Not checking CCI Deal Value Threshold applicability. Since September 2024, the CCI’s Deal Value Threshold has been in effect. Transactions exceeding INR 2,000 crore in value where the target has substantial business operations in India must be notified to the CCI, even if the target’s assets and turnover fall below traditional thresholds. Gun-jumping — completing the transaction without CCI approval — carries penalties of up to one percent of total turnover or assets of the combination. The due diligence team must assess DVT applicability as part of the regulatory workstream and factor the CCI approval timeline into the transaction timetable.
Relying solely on desk review without management interaction or site visits.
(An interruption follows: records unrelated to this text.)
import Literature.AlgebraicGeometry.Motives.HodgeThetaSubalgebraUnitaryOrthogonalChain
import Literature.AlgebraicGeometry.Motives.HodgeThetaSubalgebraUnitaryFortyOneFortyThreeGoodRankCores
import Literature.AlgebraicGeometry.Motives.HodgeThetaSubalgebraUnitaryThirtyThreeFiftyCorePart5
import Literature.AlgebraicGeometry.Motives.HodgeThetaSubalgebraUnitaryThirtyThreeThirtyEightCorePart1
import Literature.AlgebraicGeometry.Motives.HodgeThetaSubalgebraUnitaryTwentySevenThirtyFourCorePart1
import Literature.AlgebraicGeometry.Motives.HodgeThetaSubalgebraUnitaryTwentySevenThirtyTwoCorePart1
import Literature.AlgebraicGeometry.Motives.HodgeThetaSubalgebraUnitaryTwentySevenSixtyTwoCorePart2
import HarnessLib
import Literature.AlgebraicGeometry.Motives.HodgeThetaSubalgebraUnitaryEightNineCore
import Literature.AlgebraicGeometry.Motives.HodgeThetaSubalgebraUnitaryNineElevenCore
import Literature.AlgebraicGeometry.Motives.HodgeThetaSubalgebraUnitaryThreeCoprimeCore
import Literature.AlgebraicGeometry.Motives.HodgeThetaSubalgebraUnitaryTwelveThirteenCore
import Literature.AlgebraicGeometry.Motives.HodgeThetaSubalgebraUnitaryTwoOddCore

/-!
# (Part 3 of 3 — lemmas) The `Θ`-subalgebra theorem for unitary multiplicities `(27, 62)` — a `p = 89` cell by minimal-rank base points
# and sub-Levi recursion (Ribet 1983 Thm. 3, Lie step; abelian 89-folds of type `(27, 62)`)

Family `hodge`, layer `Literature/AlgebraicGeometry/Motives` (pure linear algebra over `ℂ`; no geometry). Research
context: cell `pub-hodge-ring2` (HONEST FRAMING: research route conditional on HC_CM; not a corollary; Q11.4-sentence-2
already refuted in dim ≥ 3), Literature lane gen 90. UNCONDITIONAL; theorems only, no definition, no named fact
(D-0026), no `sorry`.

THE PRINT. K. A. Ribet, Amer. J. Math. 105 (1983), Thm. 3 = Gordon's survey Thm. 6.3 (3) [held
`paper:arxiv-alg-geom_9709030` p. 18]. THE METHOD: `HodgeThetaSubalgebraUnitarySixteenTwentyOneCore` (a raising operator
`B` of MINIMAL non-zero rank `m`, the profile dichotomy `i + j ≤ m` or `i, j ≥ m`, tree cores making a Levi algebra full
or killing a Levi rank, lifts `UnitaryRaisingSpace.exists_raise_finrank_range_eq` + `UnitaryLeviSetup.exists_lift`, two
pencils `UnitaryGenericRank.exists_finrank_le_and_finrank_le`, the non-vanishing lemma
`UnitaryLeviFull.exists_raise_commute_apply_ne_zero`, TOOL C `UnitaryConstantRank.exists_raise_rank_ne_two`, TOOL F
`UnitaryConstantRank.false_of_le_rank`), the full-rank chain `UnitaryConstantRank.dvd_of_rank_eq_finrank`
(`HodgeThetaSubalgebraUnitaryNineTwentyEightCore`) and TOOL G `UnitaryOrthogonalChain.false_of_constProfile`.

THIS PART FILE holds minimal-rank lemmas of the cell (the gate caps a proposal at 200 kB); the core theorem `UnitaryTwentySevenSixtyTwo.eq_top_of_smul` is assembled in `HodgeThetaSubalgebraUnitaryTwentySevenSixtyTwoCore`.

THE CELL `(27 | 62)`. Good ranks 1, 3, 5, 7, 11, 13 (Levi types `(1|61)`, `(3|59)`, `(5|57)`, `(7|55)`, `(11|51)`, `(13|49)` are tree cores); a proper `𝔊` has
raising ranks in `{0, 2, 4, 6, 8, 9, 10, 12, 14, 15, 16, 17, 18, 19, 20, 21, 22, 23, 24, 25, 26, 27}`; `m` minimal non-zero, `B` of rank `m`; a commuting raising `X` has profile
`(i, j)` (`i + j` a raising rank, `i + j ≤ m` or `i, j ≥ m`). SUB-LEVI RECURSION: when the non-zero profiles are constantly
`(i, j)`, the Levi algebra `L⁺` (resp. `L⁻`) is a `Θ`-algebra whose non-zero raising ranks are all `i` (resp. `j`), and the
same minimal-rank analysis applies to it (the `sub…` lemmas of §1).
* `m = 2` (`U⁺` of type `(25 | 2)`, `U⁻` of type `(2 | 60)`): `L⁺` of type `(25 | 2)` is full and a lift with `i = 1` has `j ∈ {1}`, killed in `L⁻` (type `(2 | 60)`).
* `m = 4` (`U⁺` of type `(23 | 4)`, `U⁻` of type `(4 | 58)`): `L⁺` of type `(23 | 4)` is full and a lift with `i = 1` has `j ∈ {3}`, killed in `L⁻` (type `(4 | 58)`).
* `m = 6` (`U⁺` of type `(21 | 6)`, `U⁻` of type `(6 | 56)`): after the Levi kills the profiles are [(0, 0), (0, 6), (6, 0), (6, 6)], so `L⁺` (type `(21 | 6)`) is a `Θ`-algebra with non-zero raising ranks in `{6}` — impossible by the sub-Levi lemmas.
* `m = 8` (`U⁺` of type `(19 | 8)`, `U⁻` of type `(8 | 54)`): `L⁺` of type `(19 | 8)` is full and a lift with `i = 1` has `j ∈ {7}`, killed in `L⁻` (type `(8 | 54)`).
* `m = 9` (`U⁺` of type `(18 | 9)`, `U⁻` of type `(9 | 53)`): after the Levi kills every profile has `j = 0` (profiles [(0, 0), (9, 0)]), against the non-vanishing lemma on `U⁻`.
* `m = 10` (`U⁺` of type `(17 | 10)`, `U⁻` of type `(10 | 52)`): `L⁺` of type `(17 | 10)` is full and a lift with `i = 3` has `j ∈ {7}`, killed in `L⁻` (type `(10 | 52)`).
* `m = 12` (`U⁺` of type `(15 | 12)`, `U⁻` of type `(12 | 50)`): after the Levi kills the profiles are [(0, 0), (0, 12), (3, 9), (6, 6), (10, 2), (12, 0), (12, 12)], so `L⁻` (type `(12 | 50)`) is a `Θ`-algebra with non-zero raising ranks in `{2, 6, 9, 12}` — impossible by the sub-Levi lemmas.
* `m = 14` (`U⁺` of type `(13 | 14)`, `U⁻` of type `(14 | 48)`): `L⁺` of type `(13 | 14)` is full and a lift with `i = 1` has `j ∈ {13}`, killed in `L⁻` (type `(14 | 48)`).
* `m = 15` (`U⁺` of type `(12 | 15)`, `U⁻` of type `(15 | 47)`): after the Levi kills every profile has `i = 0` (profiles [(0, 0)]), against the non-vanishing lemma.
* `m = 16` (`U⁺` of type `(11 | 16)`, `U⁻` of type `(16 | 46)`): `L⁺` of type `(11 | 16)` is full and a lift with `i = 3` has `j ∈ {13}`, killed in `L⁻` (type `(16 | 46)`).
* `m = 17` (`U⁺` of type `(10 | 17)`, `U⁻` of type `(17 | 45)`): `L⁺` of type `(10 | 17)` is full and a lift with `i = 4` has `j ∈ {13}`, killed in `L⁻` (type `(17 | 45)`).
* `m = 18` (`U⁺` of type `(9 | 18)`, `U⁻` of type `(18 | 44)`): the non-zero profiles [(0, 18), (2, 16), (3, 15), (4, 14), (6, 12), (8, 10)] are pairwise exclusive, so constant; `(2, 16)`: TOOL C on `L⁺`; `(3, 15)`: `L⁺` (type `(9 | 18)`) has constant rank `3`; `(4, 14)`: `L⁺` (type `(9 | 18)`) has constant rank `4`; `(6, 12)`: `L⁺` (type `(9 | 18)`) has constant rank `6`; `(8, 10)`: TOOL G.
* `m = 19` (`U⁺` of type `(8 | 19)`, `U⁻` of type `(19 | 43)`): `L⁺` of type `(8 | 19)` is full and a lift with `i = 1` has `j ∈ {18}`, killed in `L⁻` (type `(19 | 43)`).
* `m = 20` (`U⁺` of type `(7 | 20)`, `U⁻` of type `(20 | 42)`): `L⁺` of type `(7 | 20)` is full and a lift with `i = 7` has `j ∈ {13}`, killed in `L⁻` (type `(20 | 42)`).
* `m = 21` (`U⁺` of type `(6 | 21)`, `U⁻` of type `(21 | 41)`): after the Levi kills every profile has `i = 0` (profiles [(0, 0)]), against the non-vanishing lemma.
* `m = 22` (`U⁺` of type `(5 | 22)`, `U⁻` of type `(22 | 40)`): `L⁺` of type `(5 | 22)` is full; two pencils (lifts with `i = 1`, `i = 2`).
* `m = 23` (`U⁺` of type `(4 | 23)`, `U⁻` of type `(23 | 39)`): `L⁺` of type `(4 | 23)` is full; two pencils (lifts with `i = 1`, `i = 2`).
* `m = 24` (`U⁺` of type `(3 | 24)`, `U⁻` of type `(24 | 38)`): the non-zero profiles [(0, 24), (1, 23), (2, 22)] are pairwise exclusive, so constant; `(1, 23)`: `L⁺` (type `(3 | 24)`) has constant rank `1`; `(2, 22)`: TOOL C on `L⁺`.
* `m = 25` (`U⁺` of type `(2 | 25)`, `U⁻` of type `(25 | 37)`): `L⁺` of type `(2 | 25)` is full and a lift with `i = 1` has `j ∈ {24}`, killed in `L⁻` (type `(25 | 37)`).
* `m = 26` (`U⁺` of type `(1 | 26)`, `U⁻` of type `(26 | 36)`): `L⁺` of type `(1 | 26)` is full and a lift with `i = 1` has `j ∈ {25}`, killed in `L⁻` (type `(26 | 36)`).
* `m = 27 = dim P`: the full-rank chain would give `27 ∣ 62`.

## References
* [Ribet1983] K. A. Ribet, *Hodge classes on certain types of abelian varieties*, Amer. J. Math. 105 (1983), Thm. 3.
* [Gordon1997] B. B. Gordon, *A survey of the Hodge conjecture for abelian varieties*, Thm. 6.3 (3), pp. 18–19.
* [Deligne1982HodgeCycles] P. Deligne, *Hodge cycles on abelian varieties*, LNM 900 (1982), I §3 Prop. 3.4, 3.6.
* [GoodmanWallachGTM255] R. Goodman, N. R. Wallach, GTM 255 (2009), §2.3.1, §4.1.1.
* [HoffmanKunze1971LinearAlgebra] K. Hoffman, R. Kunze, *Linear Algebra* (1971), §3.1 Thm. 2, §6.7, §8.5.
-/

noncomputable section

open Module

namespace Literature.AlgebraicGeometry.Motives

namespace HodgeStructure

universe u

variable {W : Type u} [AddCommGroup W] [Module ℂ W]
/-- **The optimal parametrisation is `p`-optimal for every `p`.** If `Dt.modularDegree` divides
`Dt'.modularDegree` for every datum `Dt'` with the same newform (the printed mechanism behind the
footnote: every parametrisation of a curve in the class factors through the optimal quotient
`X₀(N) → E₀`, so its degree is a multiple of the optimal degree — here a hypothesis), then `Dt` is
`p`-optimal: `p^{ord_p deg} ∣ deg ∣ deg'` and `deg' > 0`. [cite: BurungaleEtAl2026, Thm. 2, footnote] -/
theorem IsPOptimal.of_dvd (Dt : ModularParametrizationData W N) (p : ℕ) [Fact p.Prime]
    (hdvd : ∀ (W' : WeierstrassCurve ℚ) [W'.IsElliptic] (Dt' : ModularParametrizationData W' N),
      Dt'.f = Dt.f → Dt.modularDegree ∣ Dt'.modularDegree) :
    Dt.IsPOptimal p := by
  intro W' _ Dt' hf
  have h0 : Dt'.modularDegree ≠ 0 := Dt'.deg_pos.ne'
  exact (padicValNat_dvd_iff_le h0).mp (dvd_trans pow_padicValNat_dvd (hdvd W' Dt' hf))

end ModularForms.ModularParametrizationData

namespace BurungaleEtAl2026

/-- **Burungale–Castella–Grossi–Skinner 2026, Theorem 2 — W. Zhang's refined divisibility-index
formula `𝓜_∞ = Σ_{ℓ∣N} ord_p(c_ℓ)` for the Heegner-point Kolyvagin system (posed by W. Zhang in
2014; a THEOREM of the source) for surjective `ρ̄_{E,p}`.** Verbatim (Camb. J. Math. 14 (2026),
§0.1, "Theorem 2", whose printed title names W. Zhang's refinement of Kolyvagin's 1991 question;
arXiv:2312.09301, held text p0004 L68–L77): *"Let `(E, p, K)` be as in Theorem 1
[`E/ℚ` an elliptic curve, `p` an odd prime of good ordinary reduction for `E`, `K` a quadratic
imaginary field satisfying (Heeg) [every prime `ℓ | N` splits in `K`], (disc) [`D_K` is odd and
`D_K ≠ −3`], (tor) [`E(K)[p] = 0`], and such that `p` splits in `K`], and assume that `p > 3` and
(sur) [`ρ̄_E : G_ℚ → Aut_{𝔽_p}(E[p])` is surjective — TeX label `eq:irred`; see the module
docstring for why this is (sur) and not (irr)] holds. Assume also that the fixed modular
parametrisation `π : X₀(N) → E` as in (par) is `p`-optimal [that is `ord_p(deg(π))` is minimal
among all modular parametrisations of all curves in the `ℚ`-isogeny class of `E`]. Then we have
`𝓜_∞ = Σ_{ℓ∣N} ord_p(c_ℓ)`."* — the version of record (arXiv source of 2026-01-21 = the journal
text) inserts before the `p`-optimality sentence «Assume that the integral anticyclotomic [Iwasawa] Main
Conj. [their 1.2.10] holds.», a hypothesis DISCHARGED IN THE SAME PAPER under the other
hypotheses of Theorem 2 by its Theorem 1.2.12 (iii) «If `p>3` satisfies (sur), then Conj.
1.2.10 holds» (= Burungale–Castella–Skinner 2025 Thm. 1.2.4 (b), tree record
`BurungaleCastellaSkinner2025.thm124b_exists_isBDPLFunction_isTorsion_charIdeal_eq`); this fact is
Theorem 2 ∘ Theorem 1.2.12 (iii) and carries no Main-Conj. binder (module docstring, "VERSION
OF RECORD") —, where (p0004 L47–L60) `𝓜(n) = max{𝓜 : κ_n^Heeg ∈ p^𝓜 H¹(K, T/I_nT)}`
(`= ∞` if `κ_n^Heeg = 0`), `I_n = p^{M(n)}ℤ_p`, `𝓜_r = min{𝓜(n) : ν(n) = r}`, `𝓜_r ≥ 𝓜_{r+1}`,
`𝓜_∞ = lim_r 𝓜_r`, and `c_ℓ = [E(ℚ_ℓ) : E⁰(ℚ_ℓ)]`.
TRANSCRIPTION (module docstring): `W/ℚ` globally minimal, `3 < p` good ordinary, `ρ̄_{E,p}` onto
(mod `p`); `K` imaginary quadratic, Heegner for `N = W.conductorNorm ℤ`, `d_K` odd, `d_K ≠ −3`,
`E(K)[p] = 0`, `p` split in `K`; for EVERY `p`-optimal parametrisation datum `Dt` at level `N`
(`Dt.IsPOptimal p`), every orientation `β` (`β² ≡ d_K (mod 4N)`, the paper's `𝔑`) and embedding `ι`:
(≥) for every `n ∈ 𝒩_Heeg`, `n ≠ 1` (square-free product of Kolyvagin primes,
`KolyvaginDescent.KolSupp (Zhang2014.IsKolyvaginPrime N W K p) n`) and every Kolyvagin–Heegner datum `d`
of conductor `n`, the class `κ_n^Heeg = c_{M(n)}(n) = d.kolyvaginClass _ M(n) ∈ H¹(K, E[p^{M(n)}])`
is divisible by `p^t`, AND (≤) for some such `n ≠ 1` and `d` it is NOT divisible by `p^{t+1}`,
where `t = ord_p(∏_ℓ c_ℓ) = padicValNat p W.tamagawaProduct` (`= Σ_{ℓ∣N} ord_p c_ℓ`, `c_ℓ = 1` off
`N`). This pair is `𝓜_∞ = t` read through the printed monotonicity `𝓜_r ≥ 𝓜_{r+1}` (three-line
derivation in the module docstring; the level `n = 1`, `κ_1 ∈ H¹(K, T_pE)`, is omitted — it does not
change `inf_r 𝓜_r`). Weaker than print where it differs (isogeny-free `p`-optimality over a possibly
larger comparison set), never stronger. Size XL; no `_holds` expected; nothing asserted — users take
`(h : thm2_kolyvaginClass_divisibility_eq_padicValNat_tamagawaProduct)`.
[cite: BurungaleEtAl2026, Thm. 2 with footnote (version of record: arXiv source 2026-01-21 ll. 548–558), and §0.1 (Heeg)/(disc)/(par)/(tor)/(sur) (ll. 409–411), 𝒩_Heeg, M(n), κ_n, 𝓜(n), 𝓜_r, 𝓜_∞ (held text p0003 L17–L142, p0004 L40–L92); §1.1.2 (κ̃_n, κ_n); Conj. 1.2.10 and Thm. 1.2.12 (iii) (ll. 1558–1566, 1594–1602; held p0012 L70 – p0013 L10); proof of Thm. 2 (§2.2)]
[cite: BurungaleCastellaSkinner2025, Thm. 1.2.4 (b) (the source of Thm. 1.2.12 (iii))]
[cite: WZhang2014, Notations (xii) (M(ℓ), Kolyvagin primes, c_M(n)) and §3.7 (3.21)]
[cite: GrossLMS1991, §3–§4 (4.1), (4.4)] -/
def thm2_kolyvaginClass_divisibility_eq_padicValNat_tamagawaProduct : Prop :=
  ∀ (W : WeierstrassCurve ℚ) [W.IsElliptic] [W.IsGloballyMinimal] (p : ℕ) [hp : Fact p.Prime],
    3 < p → W.HasGoodReductionAtPrime p → ¬ (p : ℤ) ∣ W.frobeniusTrace p →
    W.HasSurjectiveModNGaloisRep p →
    ∀ (K : Type) [Field K] [NumberField K], IsImaginaryQuadratic K →
      ∀ [NeZero (W.conductorNorm ℤ)], SatisfiesHeegnerHypothesis (W.conductorNorm ℤ) K →
      Odd (NumberField.discr K) → NumberField.discr K ≠ -3 →
      AddSubgroup.torsionBy (W.baseChange K).toAffine.Point (p : ℤ) = ⊥ →
      SatisfiesHeegnerHypothesis p K →
      ∀ (Dt : ModularParametrizationData W (W.conductorNorm ℤ)), Dt.IsPOptimal p →
      ∀ (β : ℤ), (4 * (W.conductorNorm ℤ : ℤ)) ∣ β ^ 2 - NumberField.discr K →
      ∀ (ι : K →+* ℂ),
        (∀ (n : ℕ) (d : KolyvaginHeegnerData Dt β ι n) (M : ℕ), n ≠ 1 →
            KolyvaginDescent.KolSupp (Zhang2014.IsKolyvaginPrime (W.conductorNorm ℤ) W K p) n →
            (M : ℕ∞) = Zhang2014.levelIndex W p n →
            ∃ ξ : galH1Torsion (W.baseChange K) ((p ^ M : ℕ) : ℤ),
              ((p ^ padicValNat p W.tamagawaProduct : ℕ) : ℤ) • ξ = d.kolyvaginClass hp.out M) ∧
        (∃ (n : ℕ) (d : KolyvaginHeegnerData Dt β ι n) (M : ℕ), n ≠ 1 ∧
            KolyvaginDescent.KolSupp (Zhang2014.IsKolyvaginPrime (W.conductorNorm ℤ) W K p) n ∧
            (M : ℕ∞) = Zhang2014.levelIndex W p n ∧
            ¬ ∃ ξ : galH1Torsion (W.baseChange K) ((p ^ M : ℕ) : ℤ),
              ((p ^ (padicValNat p W.tamagawaProduct + 1) : ℕ) : ℤ) • ξ = d.kolyvaginClass hp.out M)

/-- **The "`𝓜_∞ ≥ Σ_{ℓ∣N} ord_p(c_ℓ)`" half of Theorem 2 at any depth `s ≤ ord_p(∏_ℓ c_ℓ)`** (PROVED
from the fact): under the hypotheses of Theorem 2, every class `κ_n^Heeg = c_{M(n)}(n)`, `n ≠ 1` a
square-free product of Kolyvagin primes, is `p^s`-divisible in `H¹(K, E[p^{M(n)}])`. For
`s = ord_p(c_ℓ)`, `ℓ ∣ N`, this is the class-currency form of Jetchev's `𝓜_∞ ≥ ord_p(c_ℓ)` (p0004
L88–L90); the sum over ALL `ℓ ∣ N` is what Theorem 2 adds.
[cite: BurungaleEtAl2026, Thm. 2 (§0.1)] -/
theorem kolyvaginClass_divisible_of_thm2
    (h : thm2_kolyvaginClass_divisibility_eq_padicValNat_tamagawaProduct)
    (W : WeierstrassCurve ℚ) [W.IsElliptic] [W.IsGloballyMinimal] (p : ℕ) [hp : Fact p.Prime]
    (h3 : 3 < p) (hgood : W.HasGoodReductionAtPrime p) (hord : ¬ (p : ℤ) ∣ W.frobeniusTrace p)
    (hsur : W.HasSurjectiveModNGaloisRep p)
    (K : Type) [Field K] [NumberField K] (hK : IsImaginaryQuadratic K)
    [NeZero (W.conductorNorm ℤ)] (hHeeg : SatisfiesHeegnerHypothesis (W.conductorNorm ℤ) K)
    (hodd : Odd (NumberField.discr K)) (hD3 : NumberField.discr K ≠ -3)
    (htor : AddSubgroup.torsionBy (W.baseChange K).toAffine.Point (p : ℤ) = ⊥)
    (hspl : SatisfiesHeegnerHypothesis p K)
    (Dt : ModularParametrizationData W (W.conductorNorm ℤ)) (hopt : Dt.IsPOptimal p)
    (β : ℤ) (hβ : (4 * (W.conductorNorm ℤ : ℤ)) ∣ β ^ 2 - NumberField.discr K) (ι : K →+* ℂ)
    {n : ℕ} (d : KolyvaginHeegnerData Dt β ι n) {M : ℕ} (hn : n ≠ 1)
    (hsupp : KolyvaginDescent.KolSupp (Zhang2014.IsKolyvaginPrime (W.conductorNorm ℤ) W K p) n)
    (hM : (M : ℕ∞) = Zhang2014.levelIndex W p n)
    {s : ℕ} (hs : s ≤ padicValNat p W.tamagawaProduct) :
    ∃ ξ : galH1Torsion (W.baseChange K) ((p ^ M : ℕ) : ℤ),
      ((p ^ s : ℕ) : ℤ) • ξ = d.kolyvaginClass hp.out M := by
  obtain ⟨hge, -⟩ := h W p h3 hgood hord hsur K hK hHeeg hodd hD3 htor hspl Dt hopt β hβ ι
  obtain ⟨ξ, hξ⟩ := hge n d M hn hsupp hM
  refine ⟨((p ^ (padicValNat p W.tamagawaProduct - s) : ℕ) : ℤ) • ξ, ?_⟩
  rw [smul_smul, ← Nat.cast_mul, ← pow_add, Nat.add_sub_cancel' hs, hξ]

/-- **Theorem 2 ⇒ the non-vanishing of the Kolyvagin system (the (sur) case): some
`κ_n^Heeg ≠ 0`** (the source, p0004 L63, notes that Kolyvagin's non-vanishing question is
equivalent to the finiteness of `𝓜_∞`): the class that is not
`p^{t+1}`-divisible is in particular non-zero — the companion, under (sur), of the Theorem 1 record
`BurungaleEtAl2026_exists_kolyvaginClass_ne_zero` (there under (irr), parametrisation existential;
here for every `p`-optimal datum and orientation). PROVED from the fact.
[cite: BurungaleEtAl2026, Thm. 2 and §0.1 (p0004 L63)] -/
theorem exists_kolyvaginClass_ne_zero_of_thm2
    (h : thm2_kolyvaginClass_divisibility_eq_padicValNat_tamagawaProduct)
    (W : WeierstrassCurve ℚ) [W.IsElliptic] [W.IsGloballyMinimal] (p : ℕ) [hp : Fact p.Prime]
    (h3 : 3 < p) (hgood : W.HasGoodReductionAtPrime p) (hord : ¬ (p : ℤ) ∣ W.frobeniusTrace p)
    (hsur : W.HasSurjectiveModNGaloisRep p)
    (K : Type) [Field K] [NumberField K] (hK : IsImaginaryQuadratic K)
    [NeZero (W.conductorNorm ℤ)] (hHeeg : SatisfiesHeegnerHypothesis (W.conductorNorm ℤ) K)
    (hodd : Odd (NumberField.discr K)) (hD3 : NumberField.discr K ≠ -3)
    (htor : AddSubgroup.torsionBy (W.baseChange K).toAffine.Point (p : ℤ) = ⊥)
    (hspl : SatisfiesHeegnerHypothesis p K)
    (Dt : ModularParametrizationData W (W.conductorNorm ℤ)) (hopt : Dt.IsPOptimal p)
    (β : ℤ) (hβ : (4 * (W.conductorNorm ℤ : ℤ)) ∣ β ^ 2 - NumberField.discr K) (ι : K →+* ℂ) :
    ∃ (n : ℕ) (d : KolyvaginHeegnerData Dt β ι n) (M : ℕ), n ≠ 1 ∧
      KolyvaginDescent.KolSupp (Zhang2014.IsKolyvaginPrime (W.conductorNorm ℤ) W K p) n ∧
      1 ≤ M ∧ (M : ℕ∞) ≤ Zhang2014.levelIndex W p n ∧ d.kolyvaginClass hp.out M ≠ 0 := by
  obtain ⟨-, n, d, M, hn, hsupp, hM, hndiv⟩ :=
    h W p h3 hgood hord hsur K hK hHeeg hodd hD3 htor hspl Dt hopt β hβ ι
  refine ⟨n, d, M, hn, hsupp, ?_, hM.le, ?_⟩
  · -- `1 ≤ M = M(n)`: `n ≠ 1` square-free has a prime factor `ℓ`, a Kolyvagin prime, `M(ℓ) ≥ 1`
    have hn0 : n ≠ 0 := hsupp.1.ne_zero
    obtain ⟨ℓ, hℓ⟩ : n.primeFactors.Nonempty := by
      rw [Nat.nonempty_primeFactors]; omega
    have h1 : (1 : ℕ∞) ≤ Zhang2014.levelIndex W p n := by
      rw [show (1 : ℕ∞) = ((1 : ℕ) : ℕ∞) from rfl, Zhang2014.natCast_le_levelIndex_iff]
      intro q hq
      exact (hsupp.2 q hq).2.2.2.2.2
    have : ((1 : ℕ) : ℕ∞) ≤ (M : ℕ∞) := by rw [hM]; exact h1
    exact_mod_cast this
  · intro h0
    exact hndiv ⟨0, by rw [h0]; exact zsmul_zero _⟩

end BurungaleEtAl2026

end Literature.NumberTheory.EllipticCurves

end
A data room review is necessary but not sufficient. Documents can be incomplete, outdated, or misleading. Management interviews reveal operational realities that documents cannot capture: pending disputes that have not been formalised, verbal agreements with key customers, regulatory inquiries at a preliminary stage, or employee relations issues simmering below the surface. Site visits are particularly important for manufacturing companies, real estate-intensive businesses, and entities in regulated sectors where physical inspection reveals compliance gaps that paperwork conceals.
Overlooking state-level variations. India is a federal system, and many laws relevant to M&A due diligence — stamp duty, property registration, labour regulations, shops and establishments, and pollution control — are state subjects or concurrent list items with significant state-level variation. A stamp duty rate in Maharashtra differs from one in Karnataka. Labour regulations in Gujarat operate differently from those in West Bengal. Real property due diligence in states with digitised land records (Karnataka, Andhra Pradesh) is fundamentally different from states where records remain manual. The due diligence must account for the specific states where the target operates, not assume uniform national application of legal requirements.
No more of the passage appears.